ADDIS ABABA, Ethiopia — Leaders at an African Union summit in the Ethiopian capital Addis Ababa on Saturday condemned Israel’s offensive in Gaza and called for its immediate end.

Moussa Faki, the chair of the African Union Commission, said Israel’s offensive was the “most flagrant” violation of international humanitarian law and accused Israel of having “exterminated” Gaza’s inhabitants.

Faki spoke alongside Palestinian Prime Minister Mohammad Shtayyeh, who also addressed the summit.

“Rest assured we strongly condemn these attacks that are unprecedented in the history of mankind,” Faki said to applause from delegates. “We want to reassure you of our solidarity with the people of Palestine.”

Azali Assoumani, president of the Comoros and the outgoing chairperson of the African Union, praised the case brought by South Africa against Israel at the International Court of Justice while condemning “the genocide Israel is committing in Palestine under our nose.”

“The international community cannot close its eyes to the atrocities that are committed, that have not only created chaos in Palestine but also have disastrous consequences in the rest of the world,” Assoumani said.

A quarter of Gaza’s residents are starving because of the war, which began with Hamas’ assault into Israel on Oct. 7, in which militants killed about 1,200 people, mostly civilians, and abducted around 250.

Israel strongly denies committing genocide in Gaza and says it does all it can to spare civilians and is only targeting Hamas militants.
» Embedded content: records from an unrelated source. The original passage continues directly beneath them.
import Summits.BirchSwinnertonDyer.Rank1Residual.Additive.PadicClosureCyclotomicGalois
import Mathlib.NumberTheory.Padics.RingHoms
import Mathlib.Data.Nat.Choose.Dvd
import Mathlib.Algebra.Ring.GeomSum
import HarnessLib

/-!
# Integers of the layers `ℚ_p(ζ_{p^m}) ⊂ ℚ̄_p`: `𝒪 = ℤ_p[ζ − 1]` with coefficients read off by
# orthogonality, the Frobenius congruence `yᵖ ∈ 𝒪_{m−1} + p𝒪_m`, and the decomposition
# `𝒪_m ⊆ ∑_{p ∤ i} ℤ·ζⁱ + 𝒪_{m−1} + pᵃ𝒪_m` (cell `b2b-bsdres`, CLASS-CLOSURE lane, class O10 — x1b
# GEN 33, class lead; file 32 of the local series: the cyclotomic arithmetic behind [K] Prop. 8.11)

HONEST FRAMING (cell `b2b-bsdres`, run/shared/lean/b2b/bsd-rank1-residual/, verbatim in every
file): the goal of the cell is to DELETE the COMBINATION-SHAPED residual classes of the
Birch–Swinnerton-Dyer formula for ALL analytic-rank `≤ 1` elliptic curves over `ℚ` — "full BSD
formula for every rank `≤ 1` curve in class `C`" assembled STRICTLY from published theorems — so
that the rank-`≤ 1` remainder becomes exactly the CONSTRUCTION-SHAPED classes, which are TYPED
(missing-input `Prop`s), NOT attempted. This is not "finishing BSD". CLASS-CLOSURE lane: prove
what is provable now; shrink each hard class to its core with data; no claim beyond stated classes;
research routes on CONSTRUCTION-SHAPED X12 / O10; census / instrument output = EVIDENCE / conjecture
items, NEVER a Literature fact; `RESIDUAL-MAP.md` marks change only by signed lines. THIS FILE:
TOOL THEOREMS ONLY — no definition, no named Literature fact, no Summits-side fact `def … : Prop`,
no `sorry`, axioms standard; nothing is booked; no label / mark / count / sub-cell moves; O10 stays
OPEN / CONSTRUCTION-SHAPED; nothing about `BSD(W, p)` of any pair is claimed.

## Content (`Ω = PadicAlgCl p`, `ζ m = zeta p m`, `layer p m = ℚ_p(ζ m)`, `𝒪 = {‖·‖ ≤ 1}`)

* §1 `norm_le_one_of_norm_lt_p` (the values of `ℚ_p` are `p^ℤ`); ultrametric congruence algebra in
  `Ω`: freshman's dream `‖(∑uᵢ)ᵖ − ∑uᵢᵖ‖ ≤ ‖p‖`, `‖aʲ − bʲ‖ ≤ ‖a − b‖` on `𝒪`.
* §2 **`exists_intPoly_aeval_eq`**: every `x ∈ layer m` with `‖x‖ ≤ 1` is `r(ζ m − 1)` for a
  polynomial `r ∈ ℤ_p[X]` (coefficients of norm `≤ 1`) of degree `< φ(p^m)` — `𝒪_m = ℤ_p[ζ − 1]`
  (orthogonality of the `π`-power basis, file 19, and `‖π‖^{−j} < p` for `j < φ(p^m)`).
* §3 **`exists_frob_mem_layer_pred`**: for `y ∈ 𝒪 ∩ layer m` (`m ≥ 1`) there is
  `s ∈ 𝒪 ∩ layer (m−1)` with `‖yᵖ − s‖ ≤ ‖p‖` (`(∑cⱼπʲ)ᵖ ≡ ∑cⱼᵖ(ζᵖ − 1)ʲ`).
* §4 **`exists_decomp_layer`**: for `y ∈ 𝒪 ∩ layer m` and `a : ℕ` there are integers `N i` with
  `y = ∑_{i<φ, p∤i} Nᵢ ζⁱ + μ + pᵃ y'`, `μ ∈ 𝒪 ∩ layer (m−1)`, `y' ∈ 𝒪 ∩ layer m` (`PadicInt.appr`).

References: [Kobayashi2003] §8.4 (Prop. 8.11, proof); [SerreLocalFields1979] Ch. IV §4;
[NeukirchANT1999] II (7.13).
-/

noncomputable section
It says Hamas’ tactic of embedding in civilian areas makes it difficult to avoid civilian casualties.

During last year’s AU summit, an Israeli delegate was unceremoniously removed from the plenary hall amid a row over the country’s observer status at the continental body.

Concern over conflicts and the resurgence of coups across the African continent also underscored the opening of this year’s summit. Faki cited tensions over Senegal’s postponed election and violence in eastern Congo, Sudan, the Sahel, and Libya. He called for a revival of “the spirit of African solidarity and Pan-Africanism” to overcome the many challenges facing the continent of 1.3 billion people.